“Deus está solto”

* Daniel Medeiros

Em setembro de 1968, Caetano Veloso escancarou para o público jovem que o assistia no Festival Internacional da Canção a falta de juventude deles: “Vocês não estão entendendo nada, nada”. A meninada, frustrada com a falta de liberdade que o regime militar patrocinava, sem perspectivas, forças ou imaginação para reescrever aquele roteiro de horrores, jogava suas fichas em um concurso de músicas, esperando que ali se desvendasse o mapa da mudança ditado por algum messias com roupas coloridas. E Caetano era um dos únicos intelectuais brasileiros (com Zé Celso, Glauber e Gil) que compreendia que a dicotomia que estava sendo esculpida nas ruas a golpes de cassetetes e coquetéis molotov era a dupla face de um único deus cínico e indiferente. E Caetano provocava os raivosos rapazes e moças que o agrediam com pedaços de cadeira e garrafas, indignadas por ele não estar cantando algo que eles pudessem acompanhar com os braços erguidos, em coro, seguindo a  marcha: “É essa juventude que quer tomar o poder?”

A estética que a juventude desancava buscava mostrar o quanto os generais estavam nus, as pelancas à mostra, diante de uma multidão de míopes: “é proibido proibir”, bradava Caetano, e proibições não têm partido ou ideologia, como o reacionarismo que percorria desde o mais recôndito porão de quartel até a mais descolada e efervescente rodinha de música de protesto. Proibir é interditar o movimento do futuro que não cessa de fluir. Mas a meninada não entendia o que não fosse palavra de ordem. E vaiavam.

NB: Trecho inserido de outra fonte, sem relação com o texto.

import Literature.Probability.RandomPlanarGeometry.HexSAWStripWidthTwoContactVariance
import HarnessLib

/-!
# The width-two strip at criticality: CHERNOFF BOUNDS for the surface contacts via the explicit Perron parametrisation of the tilted transfer
# matrix — the contact density of a long critical bridge concentrates EXPONENTIALLY at `θ₂ = (3 − √2)/4` (module «WIDTH-TWO CONTACT CHERNOFF BOUNDS»)

Topic `Literature/Probability/RandomPlanarGeometry` (continues «WIDTH-TWO CONTACT VARIANCE RATE» / «… CHEBYSHEV RATE» — `W2.limTwo_pos`, the
vocabulary `hatD 2 y k a b = Σ_{bridges} wD 2 y l` — and «WIDTH-TWO HAT RECURSION / CONVERGENCE» — `W2.gTwo`, `W2.hatD_two_eq_pow_mul`
(`D̂(k; y) = G(y)^k·(1 + M̂(0))` for EVERY `y ≥ 0`), `W2.tendsto_hatD_two`, `xc_minpoly`, `seven_mul_stripYT_two`).
Lane «pcv-sawmu» (CriticalPhenomena venture), a-p2 g27.  Setting: the exponential tilt `y ↦ y·e^t` of the contact fugacity multiplies the weight
of a bridge by `e^{t·#top}`, so `D̂(k; y)/D̂(k; y₂)` is the moment generating function of `#top`; its growth is governed by the Perron root `λ(y)` of
`G(y)` (E. Seneta, *Non-negative matrices* (1973) §1.1, §1.4; W. Feller I (1968) XIII.6; H. Duminil-Copin, A. Hammond, CMP 324 (2013) §2.2 for the
weights).  The new device is to parametrise the tilt by the Perron root itself: the Perron cubic `c(y, λ) = λ³ − x²(1+y)λ² + x⁴yλ − x⁶y` is LINEAR in `y`,
so `y(λ) = λ²(λ − x²)/(x²(λ² − x²λ + x⁴))` and the positive eigenvector are explicit rational functions — no Cardano formula, no implicit function.
Nothing below is printed.

## What is proved (namespace `…SAW.HV.W2`, `x = x_c`, `y₂ = stripYT 2`, `n_k = hatLen k a b`)

§1 `perronCubicTwo`, ★ `yOfLam` with `perronCubicTwo_yOfLam` (`c(y(λ), λ) = 0`), `yOfLam_pos` (`λ > x²`), ★ `yOfLam_one` (`y(1) = y₂`),
`monoPoly_pos`, ★ `yOfLam_sub_stripYT_two` (`y(λ) − y₂ = (λ − 1)·Q(λ)/(positive)`), `yOfLam_facts` (`y(λ) ≷ y₂ ⟺ λ ≷ 1` on `λ > x²`).
§2 ★ `uLam y λ = (x³y, x⁴y, xy(λ − x²), λ(λ − x²))`, `gTwo_mulVec_uLam` (`G(y)u = λu` when `c(y,λ) = 0`), `uLam_pos`, `gTwo_pow_mulVec_uLam`,
`gTwo_pow_apply_nonneg`, ★ `gTwo_pow_apply_mul_uLam_le` (`(G^k)_{ac}u_c ≤ λ^k u_a`).
§3 `tiltConstTwo`, ★ `hatD_two_le_tilt` (`D̂(k; y)_{ab} ≤ T_{ab}(y,λ)·λ^k`, `k ≥ 1`).
§4 ★ `sum_filter_ge_wD_le_tilt` / `sum_filter_le_wD_le_tilt` (exponential tilting of the finite weight sums), `hatD_two_eq_sum_wD`.
§5 ★★★ `widthTwo_contacts_upper_chernoff` — for `λ > 1`: `∃ C, ∀ᶠ k, ∀ m, P_k^{ab}(#top ≥ m) ≤ C·λ^k·(y₂/y(λ))^m`; ★★★ `widthTwo_contacts_lower_chernoff`
— for `x² < λ < 1`: `P_k^{ab}(#top ≤ m) ≤ C·λ^k·(y₂/y(λ))^m` (here `P_k^{ab}` = the `wD 2 y₂`-mass of the event among the bridges `a → b` of hat index `k`,
divided by `D̂(k; y₂)_{ab}`).
§6 `yOneDerivTwo`, `hasDerivAt_yOfLam_one`, ★ `yOneDerivTwo_div_stripYT_two` (`y'(1)/y₂ = 2/(1 + 2x²) = 1/(2θ₂)`: the log-derivative of the
parametrisation at criticality is the reciprocal contact rate), `thetaTwo_eq_xc`, ★ `exists_tilt_above` / `exists_tilt_below` (for `θ' > θ₂`, resp.
`0 < θ' < θ₂`, a tilt with `λ·(y₂/y(λ))^{2θ'} < 1` — first-order comparison of `log y(λ)` and `log λ/(2θ')` at `λ = 1` via `slope`), and
★★★ **`widthTwo_contacts_density_upper_exponential` / `widthTwo_contacts_density_lower_exponential`** — for every `θ' > θ₂` (resp. `0 < θ' < θ₂`)
and all `a, b` there are `C` and `ρ < 1` with, eventually in `k`, `P_k^{ab}(#top ≥ θ'·n_k) ≤ C·ρ^k` (resp. `P_k^{ab}(#top ≤ θ'·n_k) ≤ C·ρ^k`):
EXPONENTIAL concentration of the contact density (the `1/n` rate of «CHEBYSHEV RATE» upgraded to a large-deviation upper bound).

Label: LANE THEOREM (own result of lane «pcv-sawmu», a-p2 g27, 2026-08-28; not in print).  NOT claimed: the rate function (the optimal `ρ(θ')`, a
Legendre transform of `log λ`), a lower large-deviation bound, a CLT — for which the parametrisation `y(λ)` is the intended first brick (the Perron
root is then smooth in the tilt without an implicit-function argument).
-/

noncomputable section

open Finset Filter Topology Matrix Literature.Probability.LatticeModels Literature.Probability.Percolation Literature.Analysis

namespace Literature.Probability.RandomPlanarGeometry.SAW

namespace HV

namespace W2

/-! ## §1 The Perron parametrisation `y(λ)` of the tilted transfer matrix `G(y)` -/

/-- The Perron cubic of `G(y)`: `c(y, λ) = λ³ − x²(1+y)λ² + x⁴yλ − x⁶y` (`charpoly G(y) = λ·c(y, λ)`, «WIDTH-TWO HAT RECURSION» `gTwo_cayleyHamilton`).
[cite: Stanley2012EC1, §4.1 Theorem 4.1.1; lane «pcv-sawmu» a-p2 g27] -/
def perronCubicTwo (y lam : ℝ) : ℝ :=
  lam ^ 3 - hexCriticalFugacity ^ 2 * (1 + y) * lam ^ 2 + hexCriticalFugacity ^ 4 * y * lam - hexCriticalFugacity ^ 6 * y

/-- ★ **The Perron parametrisation**: `y(λ) = λ²(λ − x²)/(x²(λ² − x²λ + x⁴))` — the unique fugacity at which `λ` is a root of the Perron cubic
(`c` is LINEAR in `y`), so the tilt `y` and the Perron root `λ` determine each other explicitly, without Cardano or an implicit function.
[cite: Seneta1973, §1.4; lane «pcv-sawmu» a-p2 g27 — own] -/
def yOfLam (lam : ℝ) : ℝ :=
  lam ^ 2 * (lam - hexCriticalFugacity ^ 2) / (hexCriticalFugacity ^ 2 * (lam ^ 2 - hexCriticalFugacity ^ 2 * lam + hexCriticalFugacity ^ 4))

/-- `λ² − x²λ + x⁴ > 0` (negative discriminant). [cite: Seneta1973, §1.4; lane plumbing] -/
theorem lamQuad_pos (lam : ℝ) : 0 < lam ^ 2 - hexCriticalFugacity ^ 2 * lam + hexCriticalFugacity ^ 4 := by
  have hx : 0 < hexCriticalFugacity := hexCriticalFugacity_pos_lt_one.1
  have hx4 : 0 < hexCriticalFugacity ^ 4 := by positivity
  nlinarith [sq_nonneg (lam - hexCriticalFugacity ^ 2 / 2)]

O crítico Sérgio Cabral, testemunha ocular do tumulto, foi quem parece ter matado a charada: “o que irritou os espectadores foram os gestos femininos de Caetano.” Janus olha pra frente com a mesma lógica que olha pra trás. A proposta caleidoscópica de Caetano era demais para eles. E então vaiavam.

“Que juventude é essa? Que juventude é essa?”, profetizou o compositor baiano, como quem olha para o túnel do tempo e vê o passado e vê o futuro, e nele  jovens encarcerados em seus corpos com inscrições ditadas de antemão, incapazes de gestos sem significados já previamente traçados. Vaiando, vaiando, porque não havia palavras nos seus repertórios limitados para traduzir o que Caetano, o Obscuro, tentava explicar: panta rei.

Pouca coisa – quase nada – do que é dito hoje tem a força estranha das palavras de Caetano naquele longínquo ano de 1968. E quando, meses depois, os militares de cuecas borradas impuseram o AI-5, não sem a assinatura de uns tantos civis obedientes, os festivais foram se calando, os jornais, a televisão, a juventude amuada e, sem entender nada, nada, calou-se ou foi enfrentar o dragão da maldade com as armas que ele próprio havia inventado. Caetano foi preso sob a acusação de fazer paródia com o hino nacional e amargou meses de solidão e sofrimento, perplexo com o estado de coisas que achava que seus gestos modificariam. Depois foi para o exílio (e foi Roberto Carlos quem melhor o traduziu). Na cadeia, triste, lembrava da risada da irmã Irene e se emocionava com a imagem da Terra vista do espaço. A liberdade era a capacidade de produzir subjetividades sem amarras, sempre quis dizer Caetano. Mas essa lição ainda hoje enfrenta feroz resistência. A palavra do profeta baiano cumpre-se todo dia, em qualquer esquina: “Vocês sempre vão matar amanhã o velhote inimigo que morreu ontem”. E ninguém, de novo, parece perceber o que realmente está acontecendo.

 

Daniel Medeiros é doutor em Educação Histórica e professor no Curso Positivo.